Once validation has taken place, the European patent acquires the same
legal effects in the contracting state as a national patent granted by
its own industrial property authorities.
One of the advantages of the European patent resides in the single, centralised
examination procedure before the European Patent Office which obviates
the need to undergo separate procedures before five, ten or even twenty-seven
national patent authorities.
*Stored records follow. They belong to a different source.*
/-- **RECORD SHAPE, O3 TAM-DEFECT (X8, `#Ш_an` unit, `ord₃ ∏c = t`, prime level `ℓ ∈ 𝒫_k`, `k ≤ t + 2`).**
For an integer equation `[a₁,…,a₆]`: `hmin` (explicit), `3 ∤ Δ`, `countPoints [a] 3 ∈ {1,7}` (class X8); a prime
`ℓ ≥ 5`, `ℓ ∤ Δ`, `ℓ ≡ 1 (mod 3^k)`, `countPointsFast [a] ℓ = n_ℓ`, `3^k ∣ n_ℓ`, and the CUBE TEST — ALL
kernel-decidable; binders: `hsurj` (gen 21's certificate), `r_an = 1`, `D`, `hGe` (Conj. 1.10 `≥` at the pair,
OPEN), `ht : ord₃ ∏c = t` (Cremona datum), `k ≤ t + 2`, a `ψ` surjective at `ℓ` with `kuriharaNumber D.f (3^k) ℓ ψ ≠ 0`
(engine datum), `#Ш_an = q` with `ord₃ q = 0` ⇒ **`BSD(E,3)`**. DOUBLY CONDITIONAL (`hK25s` PRE, `hGe` CONJECTURE);
`hCT`/`hGZK`/`hmod` PUBLISHED. Per pair; NOT a class theorem; nothing booked. [claim: Kim2025RefinedTNC, status: under-review]
[cite: Kim2025RefinedTNC, Thm. 1.1 (ANNOUNCED, OPEN binder)] [cite: Kim2022StructureSelmer, §1.2.2 and Conj. 1.10]
[cite: SilvermanAEC2009, III.1, VII.1 Remark 1.1, VII.5 Prop. 5.1(a), Thm. X.4.14] [cite: IrelandRosen1990, Prop. 5.1.2 and §8.1]
[cite: Miller2011LMS, §1 and Def. 1.1] -/
theorem X8RankOne.bsdp_three_of_kim2025_OPEN_of_kimTamagawaDefectGeAt_of_ainvs_of_kuriharaNumber_ne_zero_of_shaAn_unit
    (hK25s : Kim2025.thm11_kimShaLength_of_integralPeriod_OPEN)
    (hCT : exists_casselsTate_pairing (K := ℚ))
    (hGZK : rank_eq_analyticRank_of_analyticRank_le_one) (hmod : hasEntireLFunction_rat)
    (a1 a2 a3 a4 a6 : ℤ) (hmin : (⟨a1, a2, a3, a4, a6⟩ : WeierstrassCurve ℚ).IsGloballyMinimal)
    (h3Δ : ¬ (3 : ℤ) ∣ discOf [a1, a2, a3, a4, a6]) {n₃ : ℕ}
    (hc₃ : countPoints [a1, a2, a3, a4, a6] 3 = n₃) (hn17 : n₃ = 1 ∨ n₃ = 7)
    (hsurj : Surj (⟨a1, a2, a3, a4, a6⟩ : WeierstrassCurve ℚ) 3)
    (hr : (⟨a1, a2, a3, a4, a6⟩ : WeierstrassCurve ℚ).analyticRank = 1)
    {N : ℕ} [NeZero N] (D : ModularParametrizationData (⟨a1, a2, a3, a4, a6⟩ : WeierstrassCurve ℚ) N)
    (hGe : X4.KimTamagawaDefectGeAt (⟨a1, a2, a3, a4, a6⟩ : WeierstrassCurve ℚ) 3 D.f)
    {t : ℕ} (ht : padicValNat 3 (⟨a1, a2, a3, a4, a6⟩ : WeierstrassCurve ℚ).tamagawaProduct = t)
    {k : ℕ} (hk : 1 ≤ k) (hkt : k ≤ t + 2) (ℓ : ℕ) [hℓ : Fact ℓ.Prime] (h5 : 5 ≤ ℓ)
    (hℓΔ : ¬ (ℓ : ℤ) ∣ discOf [a1, a2, a3, a4, a6]) (h1 : ℓ ≡ 1 [MOD 3 ^ k]) {nℓ : ℕ}
    (hnℓ : countPointsFast [a1, a2, a3, a4, a6] ℓ = nℓ) (hdvd : 3 ^ k ∣ nℓ)
    (hΔ0 : ((discOf [a1, a2, a3, a4, a6] : ℤ) : ZMod ℓ) ≠ 0)
    (hχ : ((discOf [a1, a2, a3, a4, a6] : ℤ) : ZMod ℓ) ^ ((ℓ - 1) / 3) ≠ 1)
    (ψ : (ℓ'' : ℕ) → (ZMod ℓ'')ˣ →* Multiplicative (ZMod (3 ^ k)))
    (hψ : Function.Surjective (ψ ℓ))
    (hδ : kuriharaNumber D.f (3 ^ k) ℓ ψ ≠ 0)
    {q : ℚ} (hq : shaAn (⟨a1, a2, a3, a4, a6⟩ : WeierstrassCurve ℚ) = (q : ℂ)) (hv : padicValRat 3 q = 0) :
    BSDp (⟨a1, a2, a3, a4, a6⟩ : WeierstrassCurve ℚ) 3 := by
  have h0 : discOf [a1, a2, a3, a4, a6] ≠ 0 := fun h ↦ h3Δ (by rw [h]; exact dvd_zero _)
  haveI := isElliptic_of_discOf_ne_zero a1 a2 a3 a4 a6 h0
  haveI := hmin
  haveI : Fact (Nat.Prime 3) := ⟨by norm_num⟩
  have hI : integralModelInt (⟨a1, a2, a3, a4, a6⟩ : WeierstrassCurve ℚ) = ⟨a1, a2, a3, a4, a6⟩ :=
    integralModelInt_eq_of_map_eq _ (map_mk_int a1 a2 a3 a4 a6)
  have hΔℓ : ((⟨a1, a2, a3, a4, a6⟩ : WeierstrassCurve ℤ).map (Int.castRingHom (ZMod ℓ))).Δ =
      ((discOf [a1, a2, a3, a4, a6] : ℤ) : ZMod ℓ) := by
    rw [WeierstrassCurve.map_Δ, intCurve_Δ, eq_intCast]
  have hX : ClassX8 (⟨a1, a2, a3, a4, a6⟩ : WeierstrassCurve ℚ) 3 :=
    classX8_of_intModel hI (by rw [intCurve_Δ]; exact h3Δ)
      (natCard_point_eq_of_countPoints a1 a2 a3 a4 a6 3 (by decide) h3Δ hc₃) hn17
  have hnℓ' := natCard_point_eq_of_countPoints a1 a2 a3 a4 a6 ℓ (by omega) hℓΔ (countPoints_eq_of_fast hnℓ)
  exact X8RankOne.bsdp_three_of_kim2025_OPEN_of_kimTamagawaDefectGeAt_of_kuriharaNumber_ne_zero_of_surj _ hK25s
    hCT hGZK hmod hr hX hsurj D hGe hk (by rw [ht]; exact hkt) ℓ
    (isKolyvaginPrime_of_intModel_of_card hI 3 k ℓ (by omega) (by rw [intCurve_Δ]; exact hℓΔ) h1 hnℓ' hdvd)
    (card_three_torsion_le_of_intModel_of_pow_div_three_ne_one hI ℓ (by rw [hΔℓ]; exact hΔ0) (by rw [hΔℓ]; exact hχ) h5
      (three_dvd_sub_one_of_modEq_pow hk h1)) ψ hψ hδ hq hv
It is a further advantage that the costs
involved in the translation of the European patent into the official languages
of the designated contracting states, which often makes up a quite considerable
part of the overall costs, are not actually incurred until after the European
patent has been granted.
1) status as of July 1, 2003: Austria, Belgium,
Bulgaria, Cyprus, Czech Republic, Denmark, Estonia, Finland, France, Germany,
Greece, Hungary, Ireland, Italy, Liechtenstein, Luxembourg, Monaco, the
Netherlands, Portugal, Romania, Sweden, Switzerland, Slovakia, Slovenia,
Spain, Turkey, and United Kingdom.
3. Community patent
Although all the states of the European Union (EU) are members of the
EPC, the European patent is not the same as a Community Patent. A Community
Patent is one that, upon grant, would acquire legal validity in all the
territories of the EU and would be governed by the legislation enacted
by the European Commission; however, despite years of protracted negotiations,
the Community Patent has not yet come into existence. One of the main
reasons for this is that the governments of the EU member states have
not yet reached agreement about the language in which a Community Patent
should be granted its legal authenticity. Nevertheless, in view of the
continuous efforts made to achieve harmonisation within the EU, it is
to be expected that the Community Patent will become a reality in the
not-too-distant future.
4. International applications under the PCT
4. International applications under the PCT The international or PCT application
is based on the Patent Cooperation Treaty (PCT) concluded between, currently,
121 states² and offers the advantage that with one centralised application
the same filing date is accorded in all the PCT contracting states. The
procedure to be followed by the PCT application is made up of an international
phase and a national or regional phase. In the international phase a search
is carried out through the state of the art that is relevant for the assessment
of the patentability of an invention and - on request - a preliminary
examination is performed whose results indicate to the applicant the prospects
of the grant of a patent. Upon completion of the international phase,
the applicant has the option to enter into the national or regional phase
in designated PCT contracting states in which the application is then
subjected to an examination procedure in accordance with the national
provisions.
²) as of July 1, 2003
5. Utility Model
A utility model is a form of protection right for technical items and
has been referred to as a "petty patent". Unlike patent protection, which
is offered in most states, utility model protection rights are only available
in a few countries. However, even between these countries, the requirements
to be fulfilled by utility models are different and, accordingly, it is
difficult to provide a clear, general distinction between patents and
utility models.
IIn Germany a utility model is distinct from a patent, above all, in that
an application for a utility model is not initially subject to a substantive
examination. After a relatively short time, a few months as a rule, the
utility model is simply registered. Examination is subsequently undertaken
only in the event of a conflict. The German utility model has proved to
be a very useful instrument as a precautionary accompaniment to a patent
application or a patent to provide comprehensive protection for an invention.